include hw in
/-- **THE INTERIOR COUNT AT `w`** — ★ `ncard_selfDualStable_scalarReduction_antidiag_companion_eq_sum` at `F := L_w`, `σ := σ_w`, `ϖ := ι_w(ϖ_v)`: for `t, d, β ∈ L_w` with
`|t| ≤ 1`, `|2| = 1`, `|β| = |ϖ^e|` (`e ≤ 1`), `|t² − 4d| = |ϖ^(2N+1)|`, `β σt + σβ t = 0`, `↑γ = !![0, −d; 1, t]`, `|d| = 1`:
`#{Λ ∈ S(H, γ) | (γ − (t∕2)·1)·Λ ≤ ϖ·Λ} = Σ_(k < N) q_v^k` for `H = !![0, β; σβ, 0]` (the form is a binder `hH` so that consumers `subst` instead of rewriting inside the
set — rewriting under the refined set-builder at the place exhausts the default heartbeats; inert instance block of ★ `ncard_selfDualStable_antidiag_companion_eq_sum_at` verbatim).
[cite: Flicker1998UnitaryFL, §6 p. 97] [cite: Kottwitz1988, §2] -/
theorem ncard_selfDualStable_scalarReduction_antidiag_companion_eq_sum_at (hunr : Algebra.IsUnramifiedIn (𝓞 L) v.asIdeal)
    (h2 : valuation (w.1.adicCompletion L) 2 = 1) {t d β : (w.1.adicCompletion L)} (ht : t ∈ 𝒪[(w.1.adicCompletion L)]) (hd : valuation (w.1.adicCompletion L) d = 1)
    {e : ℕ} (he : e ≤ 1) (hβ : valuation (w.1.adicCompletion L) β = valuation (w.1.adicCompletion L) ((toPlace v w (GaloisRepresentations.HeckeCharacter.uniformizer ↥(maximalRealSubfield L) v : v.adicCompletion ↥(maximalRealSubfield L))) ^ e)) {N : ℕ}
    (hD : valuation (w.1.adicCompletion L) (t ^ 2 - 4 * d) = valuation (w.1.adicCompletion L) ((toPlace v w (GaloisRepresentations.HeckeCharacter.uniformizer ↥(maximalRealSubfield L) v : v.adicCompletion ↥(maximalRealSubfield L))) ^ (2 * N + 1)))
    (htr : β * (galAdicCompletionMap (L := L) (IsCMField.complexConj L) hw) t + (galAdicCompletionMap (L := L) (IsCMField.complexConj L) hw) β * t = 0)
    {H : Matrix (Fin 2) (Fin 2) (w.1.adicCompletion L)} (hH : H = !![0, β; (galAdicCompletionMap (L := L) (IsCMField.complexConj L) hw) β, 0])
    (γ : GL (Fin 2) (w.1.adicCompletion L)) (hγ : (γ : Matrix (Fin 2) (Fin 2) (w.1.adicCompletion L)) = !![0, -d; 1, t]) :
    {Λ : Submodule 𝒪[(w.1.adicCompletion L)] (Fin 2 → (w.1.adicCompletion L)) |
        ((∃ g : GL (Fin 2) (w.1.adicCompletion L), (∃ J' ∈ glInt 2 (w.1.adicCompletion L), (J' : Matrix (Fin 2) (Fin 2) (w.1.adicCompletion L)) = formCongr (galAdicCompletionMap (L := L) (IsCMField.complexConj L) hw) g H) ∧
          Λ = Submodule.span 𝒪[(w.1.adicCompletion L)] (Set.range ((g : Matrix (Fin 2) (Fin 2) (w.1.adicCompletion L)))ᵀ)) ∧
        Λ.map ((Matrix.toLin' (γ : Matrix (Fin 2) (Fin 2) (w.1.adicCompletion L))).restrictScalars 𝒪[(w.1.adicCompletion L)]) = Λ) ∧
        Λ.map ((Matrix.toLin' ((γ : Matrix (Fin 2) (Fin 2) (w.1.adicCompletion L)) - (t * 2⁻¹) • (1 : Matrix (Fin 2) (Fin 2) (w.1.adicCompletion L)))).restrictScalars 𝒪[(w.1.adicCompletion L)]) ≤
          Λ.map ((Matrix.toLin' ((toPlace v w (GaloisRepresentations.HeckeCharacter.uniformizer ↥(maximalRealSubfield L) v : v.adicCompletion ↥(maximalRealSubfield L)) : (w.1.adicCompletion L)) • (1 : Matrix (Fin 2) (Fin 2) (w.1.adicCompletion L)))).restrictScalars 𝒪[(w.1.adicCompletion L)])}.ncard =
      ∑ k ∈ range N, Nat.card (𝓞 ↥(maximalRealSubfield L) ⧸ v.asIdeal) ^ k := by
  classical
  subst hH
  have hc1 : IsCMField.complexConj L ≠ 1 := IsCMField.complexConj_ne_one L
  have hϖv := Liu2021.LemD1IndexedNonVacuityInertCofinite.valued_toPlace_uniformizer_of_isUnramifiedIn L v hunr w
  have hϖ : IsUniformizingElement (toPlace v w (GaloisRepresentations.HeckeCharacter.uniformizer ↥(maximalRealSubfield L) v : v.adicCompletion ↥(maximalRealSubfield L))) := isUniformizingElement_of_v_eq hϖv
  haveI : IsDiscreteValuationRing 𝒪[(w.1.adicCompletion L)] := isDiscreteValuationRing_integer_of_compatible hϖv
  have hσO : ∀ x : 𝒪[(w.1.adicCompletion L)], (galAdicCompletionMap (L := L) (IsCMField.complexConj L) hw) x ∈ 𝒪[(w.1.adicCompletion L)] := mem_integer_galAdicCompletionMap (IsCMField.complexConj L) v w hw
  let σO : 𝒪[(w.1.adicCompletion L)] →+* 𝒪[(w.1.adicCompletion L)] := ((galAdicCompletionMap (L := L) (IsCMField.complexConj L) hw).comp (𝒪[(w.1.adicCompletion L)]).subtype).codRestrict 𝒪[(w.1.adicCompletion L)] fun x => hσO x
  have hσO' : ∀ x : 𝒪[(w.1.adicCompletion L)], ((σO x : 𝒪[(w.1.adicCompletion L)]) : (w.1.adicCompletion L)) = (galAdicCompletionMap (L := L) (IsCMField.complexConj L) hw) x := fun _ => rfl
  have hσσ : ∀ x, σO (σO x) = x := fun x =>
    Subtype.ext (galAdicCompletionMap_galAdicCompletionMap_of_smul_eq (IsCMField.complexConj L) w hc1 hw (x : (w.1.adicCompletion L)))
  have hσϖ : (galAdicCompletionMap (L := L) (IsCMField.complexConj L) hw) (toPlace v w (GaloisRepresentations.HeckeCharacter.uniformizer ↥(maximalRealSubfield L) v : v.adicCompletion ↥(maximalRealSubfield L))) = (toPlace v w (GaloisRepresentations.HeckeCharacter.uniformizer ↥(maximalRealSubfield L) v : v.adicCompletion ↥(maximalRealSubfield L))) := galAdicCompletionMap_toPlace (IsCMField.complexConj L) w w hw _
  have hσv : ∀ x, valuation (w.1.adicCompletion L) ((galAdicCompletionMap (L := L) (IsCMField.complexConj L) hw) x) = valuation (w.1.adicCompletion L) x := fun x => valuation_galAdicCompletionMap_eq (IsCMField.complexConj L) v w hw x
  obtain ⟨σk, hσk⟩ := exists_residueField_ringHom_galAdicCompletionMap (IsCMField.complexConj L) v w hw
  have hq : Nat.card 𝓀[(w.1.adicCompletion L)] = Nat.card (𝓞 ↥(maximalRealSubfield L) ⧸ v.asIdeal) ^ 2 := natCard_residueField_eq_sq_of_inert (IsCMField.complexConj L) v hc1 hunr w hw
  letI : Fintype 𝓀[(w.1.adicCompletion L)] := Fintype.ofFinite _
  have hq' : Fintype.card 𝓀[(w.1.adicCompletion L)] = Nat.card (𝓞 ↥(maximalRealSubfield L) ⧸ v.asIdeal) ^ 2 := by rw [← Nat.card_eq_fintype_card, hq]
  obtain ⟨a₀, ha₀⟩ := LocalFields.UnramifiedQuadraticNorm.exists_isUnit_map_sub_of_residueHom_ne (galAdicCompletionMap (L := L) (IsCMField.complexConj L) hw) hσO σk hσk
    (Literature.LinearAlgebra.Matrix.exists_frob_ne hq' σk (residueHom_galAdicCompletionMap_eq_pow (IsCMField.complexConj L) v hc1 hunr w hw σk hσO hσk))
  have ha₀' : IsUnit (σO a₀ - a₀) := ha₀
  exact ncard_selfDualStable_scalarReduction_antidiag_companion_eq_sum hϖ (galAdicCompletionMap (L := L) (IsCMField.complexConj L) hw) σO hσO' hσσ hσϖ hσv h2 ht hd he hβ hD htr γ hγ ha₀' hq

• _Task objective_:
Looking at the entries above, can you reproduce exactly the lines from the one that holds "rewriting inside the" through the one that holds "[cite: Flicker1998UnitaryFL, §6", and only those?

• _Exercise answer_:
`#{Λ ∈ S(H, γ) | (γ − (t∕2)·1)·Λ ≤ ϖ·Λ} = Σ_(k < N) q_v^k` for `H = !![0, β; σβ, 0]` (the form is a binder `hH` so that consumers `subst` instead of rewriting inside the
set — rewriting under the refined set-builder at the place exhausts the default heartbeats; inert instance block of ★ `ncard_selfDualStable_antidiag_companion_eq_sum_at` verbatim).
[cite: Flicker1998UnitaryFL, §6 p. 97] [cite: Kottwitz1988, §2] -/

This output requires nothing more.